Two months later in February 1945, the Americans were removed from this camp and sent back to Takao where they were loaded aboard another hellship and sent on to Japan to continue their work as slaves of the Japanese.

Old wartime photo of the school at Yuanlin, which became the Inrin Temporary POW Camp . This camp housed about 500 American POWs for two months from November 1944 to January 1945.

On our trip to Central Taiwan in the autumn of 2000 in search of the Shirakawa and Toroko Camps, we tried to find the location of these two camps at Yuanlin, but ran out of time. We had some idea as to their possible location, but a lot more research was required.
In early August after many more months of research, a breakthrough was finally achieved in the search for the two Inrin POW camps. We received information that led us to an 89 year-old resident of the town of Yuanlin who had lived near the schools and knew about the camps and the POWs and their time there.

On August 29 Tina and Michael travelled to the town of Yuanlin and met with Mr. Lin. They had a delightful time talking to this gentleman who knew so much of the local history. He told them many stories about the POWs and their experiences as he saw them, and was most helpful in documenting some of the facts that we had been given by two of the surviving POWs that we have found from this camp.

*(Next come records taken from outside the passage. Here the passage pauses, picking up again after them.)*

import Literature.Probability.RandomPlanarGeometry.HexSAWPathRigidity

/-!
# The direction of a walk turns by its winding: exit direction = `e^{iW}` · entrance direction

Helper file for the crux `NoFoldBound` (stmt-CriticalPhenomena-8296) of the route `SAWDevelopingMap`
(sub-problem `SAWScalingLimit` of `CriticalPhenomena`), programme FLAT / PEELED LP of the lead seats
c9–c10 (`FLAT-LEAN-DESIGN.md` on the item), brick L2(i). In an equality row of the peeled linear
programme — the Duminil-Copin–Smirnov identity of a door summed over the domain,
`Σ_{darts} (mid{y,w} − c(y)) · F_s({y,w}) = 0` (`Peel.sum_boundary_darts_observable_eq_zero`) — the
dart coefficient `mid{y,w} − c(y) = (c(w) − c(y))/2` is the ENTRANCE coefficient of the door rotated
by the winding `W` of the walk: "the winding is the total rotation of the direction"
(Duminil-Copin–Smirnov 2012, §2). Dividing the row by the entrance coefficient therefore leaves the
pure phases `e^{iW} e^{-i(5/8)W} = e^{i(3/8)W}`, `(3/8)W ∈ 22.5°·ℤ`, which is what puts every
coefficient of the certificate in `ℚ(√(2+√2))` (`PeelCertField.lean`). This file proves the rotation
statement on the lattice:

* `edir_eq_omg_zpow_turn_mul` — one step in the coordinate model `HV`: leaving `v` towards `w ≠ u`
  after arriving from `u`, the dart direction is multiplied by `ω^{turn u v w}` (`ω = e^{iπ/3}`);
* `edir_last_eq_omg_zpow_pturn_mul` — along a chain `x :: y :: M` without backtracking the last dart
  direction is `ω^{pturn}` times the first;
* **`hexCenter_sub_eq_exp_winding_mul`** — for a walk `γ` of a domain `Λ` from the door `{p,q}`
  (`p ∉ Λ`) ending at the vertex `t` of the mid-edge `{t,y}`:
  `c(y) − c(t) = e^{i·W(γ)} · (c(q) − c(p))` (chart to `HV`, `HexMidEdgeSAW.winding_eq_pturn_code`,
  and the chain lemma).
-/

noncomputable section

open scoped Classical
open Literature.Probability.LatticeModels Literature.Probability.RandomPlanarGeometry.SAW
open Literature.Probability.RandomPlanarGeometry.SAW.HV

namespace Summit.CriticalPhenomena.SAWScalingLimit.Theorems.SAWDevelopingMapNoFoldBound.Peel

/-! ### One step in the coordinate model -/

/-- `ω⁻¹ = -ω²` (`ω³ = -1`). -/
theorem omg_zpow_neg_one : omg ^ (-1 : ℤ) = -omg ^ 2 := by
  have h3 := omg_pow_three
  have h : omg * (-omg ^ 2) = 1 := by linear_combination -h3
  rw [zpow_neg_one]
  exact (eq_inv_of_mul_eq_one_right h).symm

/-- **One step.** Arriving at `v` from `u` and leaving towards a neighbour `w ≠ u`, the direction
of the dart is multiplied by `ω^{turn u v w}`: a left turn (`+1`) rotates by `+π/3`, a right turn
(`-1`) by `-π/3`. -/
theorem edir_eq_omg_zpow_turn_mul {u v w : HV} (hu : hvGraph.Adj v u) (hw : hvGraph.Adj v w)
    (huw : w ≠ u) : edir v w = omg ^ (turn u v w) * edir u v := by
  rcases adj_cases hu hw with rfl | rfl | rfl
  · exact absurd rfl huw
  · -- counterclockwise successor: right turn
    rw [turn_ccw hu, omg_zpow_neg_one, edir, pos_ccw hu, emb_rot2, ← edir, edir_rev v u]
    ring
  · -- clockwise successor: left turn
    rw [turn_cw hu, zpow_one, edir, pos_cw hu, emb_rot4, ← edir, edir_rev v u]
    ring

/-! ### Along a chain without backtracking -/

/-- **Along a chain.** For a chain `x :: y :: M` of `hvGraph` without backtracking (no vertex equals
the one two places later), the last dart direction is the first one rotated by the total turning:
`edir (last but one) (last) = ω^{pturn} · edir x y`. -/
theorem edir_last_eq_omg_zpow_pturn_mul : ∀ (M : List HV) (x y : HV),
    (x :: y :: M).IsChain hvGraph.Adj →
    (∀ (i : ℕ) (hi : i + 2 < (x :: y :: M).length), (x :: y :: M)[i] ≠ (x :: y :: M)[i + 2]) →
    edir ((x :: y :: M).dropLast.getLast (by simp)) ((x :: y :: M).getLast (by simp)) =
      omg ^ (pturn (x :: y :: M)) * edir x y
  | [], x, y, _, _ => by simp
  | z :: M, x, y, hch, hnb => by
    have hxy : hvGraph.Adj x y := (List.isChain_cons_cons.1 hch).1
    have hch' : (y :: z :: M).IsChain hvGraph.Adj := (List.isChain_cons_cons.1 hch).2
    have hyz : hvGraph.Adj y z := (List.isChain_cons_cons.1 hch').1
    have hzx : z ≠ x := fun e => hnb 0 (by simp) (by simp [e])
    have ih := edir_last_eq_omg_zpow_pturn_mul M y z hch' (fun i hi => by
      have := hnb (i + 1) (by simpa using hi)
      simpa using this)
    have e1 : (x :: y :: z :: M).getLast (by simp) = (y :: z :: M).getLast (by simp) :=
      List.getLast_cons _
    have e2 : (x :: y :: z :: M).dropLast.getLast (by simp) = (y :: z :: M).dropLast.getLast (by simp) := by
      simp only [List.dropLast_cons_cons]
      exact List.getLast_cons _
    rw [e1, e2, ih, pturn_cons₃, zpow_add₀ omg_ne_zero, edir_eq_omg_zpow_turn_mul hxy.symm hyz hzx]
    ring

/-! ### Walks between mid-edges -/

/-- **The exit direction of a walk is its entrance direction turned by the winding.** For a walk
`γ` of `Λ` from the door `{p, q}` (`p ∉ Λ`, so `γ` starts at `q`) to the mid-edge `{t, y}`, ending
at `t` (`t ∼ y`): `c(y) − c(t) = e^{iW(γ)} (c(q) − c(p))`. -/
theorem hexCenter_sub_eq_exp_winding_mul : ∀ {Λ : Finset HexVertex} {p q t y : HexVertex} (γ : HexMidEdgeSAW Λ s(p, q) s(t, y)), p ∉ Λ → hexGraph.Adj p q → hexGraph.Adj t y → ∀ hne : γ.verts ≠ [], γ.verts.getLast hne = t → hexCenter y - hexCenter t = Complex.exp ((γ.winding : ℂ) * Complex.I) * (hexCenter q - hexCenter p) := by
  intro Λ p q t y γ hp hpq hty hne hlast
  obtain ⟨Φ, α, β, hα, hΦp, hΦq, haff⟩ := exists_chart hpq
  -- the winding is `(π/3) · pturn` of the code `Φ p :: verts.map Φ ++ [Φ y]`
  have hW := γ.winding_eq_pturn_code (e := y) rfl hp hΦp hΦq hty haff hα hne (Or.inl ⟨hlast, rfl⟩)
  have hhead : γ.verts.head hne = q := γ.head_eq rfl hp hne
  obtain ⟨l, hl⟩ : ∃ l, γ.verts = q :: l := by
    obtain ⟨x, l, hx⟩ := List.exists_cons_of_ne_nil hne
    have : x = q := by rw [← hhead]; simp [hx]
    exact ⟨l, this ▸ hx⟩
  -- the code as `x :: y :: M`
  set M : List HV := l.map Φ ++ [Φ y] with hM
  have hcode : wOut :: (γ.verts.map Φ ++ [Φ y]) = Φ p :: Φ q :: M := by
    rw [hΦp, hl]; simp [hM]
  rw [hcode] at hW
  -- chain
  have hchain : (Φ p :: Φ q :: M).IsChain hvGraph.Adj := by
    have h1 : (p :: (γ.verts ++ [y])).IsChain hexGraph.Adj := by
      rw [hl, List.cons_append, List.isChain_cons_cons]
      refine ⟨hpq, ?_⟩
      rw [← List.cons_append, ← hl, List.isChain_append]
      refine ⟨γ.isChain, List.isChain_singleton _, fun a ha b hb => ?_⟩
      rw [List.getLast?_eq_some_getLast hne, Option.mem_def, Option.some.injEq] at ha
      simp only [List.head?_cons, Option.mem_def, Option.some.injEq] at hb
      rw [← ha, ← hb, hlast]; exact hty
    have e : Φ p :: Φ q :: M = (p :: (γ.verts ++ [y])).map Φ := by rw [hl]; simp [hM]
    rw [e, List.isChain_map]
    exact h1.imp fun a b h => (Φ.map_rel_iff).2 h
  -- no backtracking
  have hnd : (p :: γ.verts).Nodup := List.nodup_cons.2 ⟨fun h => hp (γ.subset p h), γ.nodup⟩
  have hed := γ.edges_nodup hne
  have hnb0 : ∀ (i : ℕ) (hi : i + 2 < ((p :: γ.verts) ++ [y]).length),
      ((p :: γ.verts) ++ [y])[i] ≠ ((p :: γ.verts) ++ [y])[i + 2] := by
    intro i hi h'
    have hi' : i + 2 < γ.verts.length + 2 := by have := hi; simp at this; omega
    by_cases h2 : i + 2 < (p :: γ.verts).length
    · rw [List.getElem_append_left (by simp at h2 ⊢; omega), List.getElem_append_left h2] at h'
      have := (hnd.getElem_inj_iff).1 h'
      omega
    · -- `i + 2` is the index of `y`
      have hi2 : i + 2 = γ.verts.length + 1 := by simp at h2; omega
      rw [List.getElem_append_left (by simp; omega), List.getElem_append_right (by simp; omega)] at h'
      simp only [List.length_cons, List.getElem_singleton] at h'
      cases i with
      | zero =>
        -- `verts = [q]` and `p = y`: the door `{p,q}` and the exit `{t,y} = {q,p}` coincide
        simp only [List.getElem_cons_zero] at h'
        have hlq : l = [] := by
          have : γ.verts.length = 1 := by omega
          rw [hl] at this; simpa using this
        have hqt : q = t := by rw [← hlast]; simp [hl, hlq]
        rw [hl, hlq] at hed
        have : s(p, q) ≠ s(t, y) := by
          intro hh; simp [hh] at hed
        exact this (by rw [← h', hqt, Sym2.eq_swap])
      | succ i =>
        simp only [List.getElem_cons_succ] at h'
        -- `verts[i] = y` and `verts[i+1] = t` (the last vertex): the edge `{y,t}` would be used twice
        have hlt : γ.verts[i + 1]'(by omega) = t := by
          have : γ.verts[i + 1]'(by omega) = γ.verts.getLast hne := by
            rw [List.getLast_eq_getElem]; congr 1; omega
          exact this.trans hlast
        have hmem : s(y, t) ∈ List.zipWith (fun u w => s(u, w)) γ.verts γ.verts.tail := by
          rw [mem_edges_iff]
          exact ⟨i, by omega, by rw [h', hlt]⟩
        have h2' : (List.zipWith (fun u w => s(u, w)) γ.verts γ.verts.tail ++ [s(t, y)]).Nodup :=
          (List.nodup_cons.1 hed).2
        rw [List.nodup_append] at h2'
        exact h2'.2.2 _ hmem _ (List.mem_singleton_self _) Sym2.eq_swap
  have hnb : ∀ (i : ℕ) (hi : i + 2 < (Φ p :: Φ q :: M).length),
      (Φ p :: Φ q :: M)[i] ≠ (Φ p :: Φ q :: M)[i + 2] := by
    have e : Φ p :: Φ q :: M = ((p :: γ.verts) ++ [y]).map Φ := by rw [hl]; simp [hM]
    intro i hi h
    have h1 := List.getElem_of_eq e (show i < (Φ p :: Φ q :: M).length by omega)
    have h2 := List.getElem_of_eq e hi
    rw [h1, h2] at h
    simp only [List.getElem_map] at h
    exact hnb0 i (by simpa [e] using hi) (Φ.injective h)
  -- the chain lemma on the code
  have key := edir_last_eq_omg_zpow_pturn_mul M (Φ p) (Φ q) hchain hnb
  -- identify the last dart of the code: `Φ t → Φ y`
  have elast : (Φ p :: Φ q :: M).getLast (by simp) = Φ y := by simp [hM]
  have cg : ∀ (L₁ L₂ : List HV) (h₁ : L₁ ≠ []) (h₂ : L₂ ≠ []), L₁ = L₂ → L₁.getLast h₁ = L₂.getLast h₂ := by
    rintro L₁ L₂ h₁ h₂ rfl; rfl
  have cg' : ∀ (L₁ L₂ : List HexVertex) (h₁ : L₁ ≠ []) (h₂ : L₂ ≠ []), L₁ = L₂ →
      L₁.getLast h₁ = L₂.getLast h₂ := by
    rintro L₁ L₂ h₁ h₂ rfl; rfl
  have eprev : (Φ p :: Φ q :: M).dropLast.getLast (by simp) = Φ t := by
    have e1 : (Φ p :: Φ q :: M).dropLast = (p :: γ.verts).map Φ := by
      rw [hl]
      simp only [hM, List.map_cons]
      rw [List.dropLast_cons_of_ne_nil (by simp), List.dropLast_cons_of_ne_nil (by simp),
        List.dropLast_append_of_ne_nil (by simp)]
      simp
    rw [cg _ ((p :: γ.verts).map Φ) _ (by simp) e1, List.getLast_map]
    congr 1
    rw [List.getLast_cons hne, hlast]
  rw [elast, eprev] at key
  -- translate directions back to the honeycomb plane
  have hdir : ∀ a b : HexVertex, edir (Φ a) (Φ b) = α * (hexCenter b - hexCenter a) := by
    intro a b; rw [edir, emb_sub, haff, haff]; ring
  rw [hdir, hdir] at key
  have hexp : omg ^ (pturn (Φ p :: Φ q :: M)) = Complex.exp ((γ.winding : ℂ) * Complex.I) := by
    rw [hW, omg, ← Complex.exp_int_mul]
    congr 1
    push_cast
    ring
  rw [hexp] at key
  have key' : α * (hexCenter y - hexCenter t) =
      α * (Complex.exp ((γ.winding : ℂ) * Complex.I) * (hexCenter q - hexCenter p)) := by
    rw [key]; ring
  exact mul_left_cancel₀ hα key'

end Summit.CriticalPhenomena.SAWScalingLimit.Theorems.SAWDevelopingMapNoFoldBound.Peel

After a visit in Mr. Lin’s home they went together to see the locations of the two former POW camps. They first visited the site of the main Inrin Camp where Mr. Lin showed them the area of the school that was formerly taken up by the camp. Following this they visited the other school which housed the American POWs.

There is nothing left now from those earlier times, although Mr. Lin did say that the two-storey building that had housed the POWs at the main camp had only been torn down about two years ago. Today, modern three-storey school buildings stand on the sites erasing all traces of those former days.

Although the buildings are gone now, the memories of the the men who spent time in these two camps can never be erased. By rediscovering the locations of these two camps once again after all these years, we can also help to keep these memories alive, so that what those men suffered there will never be forgotten!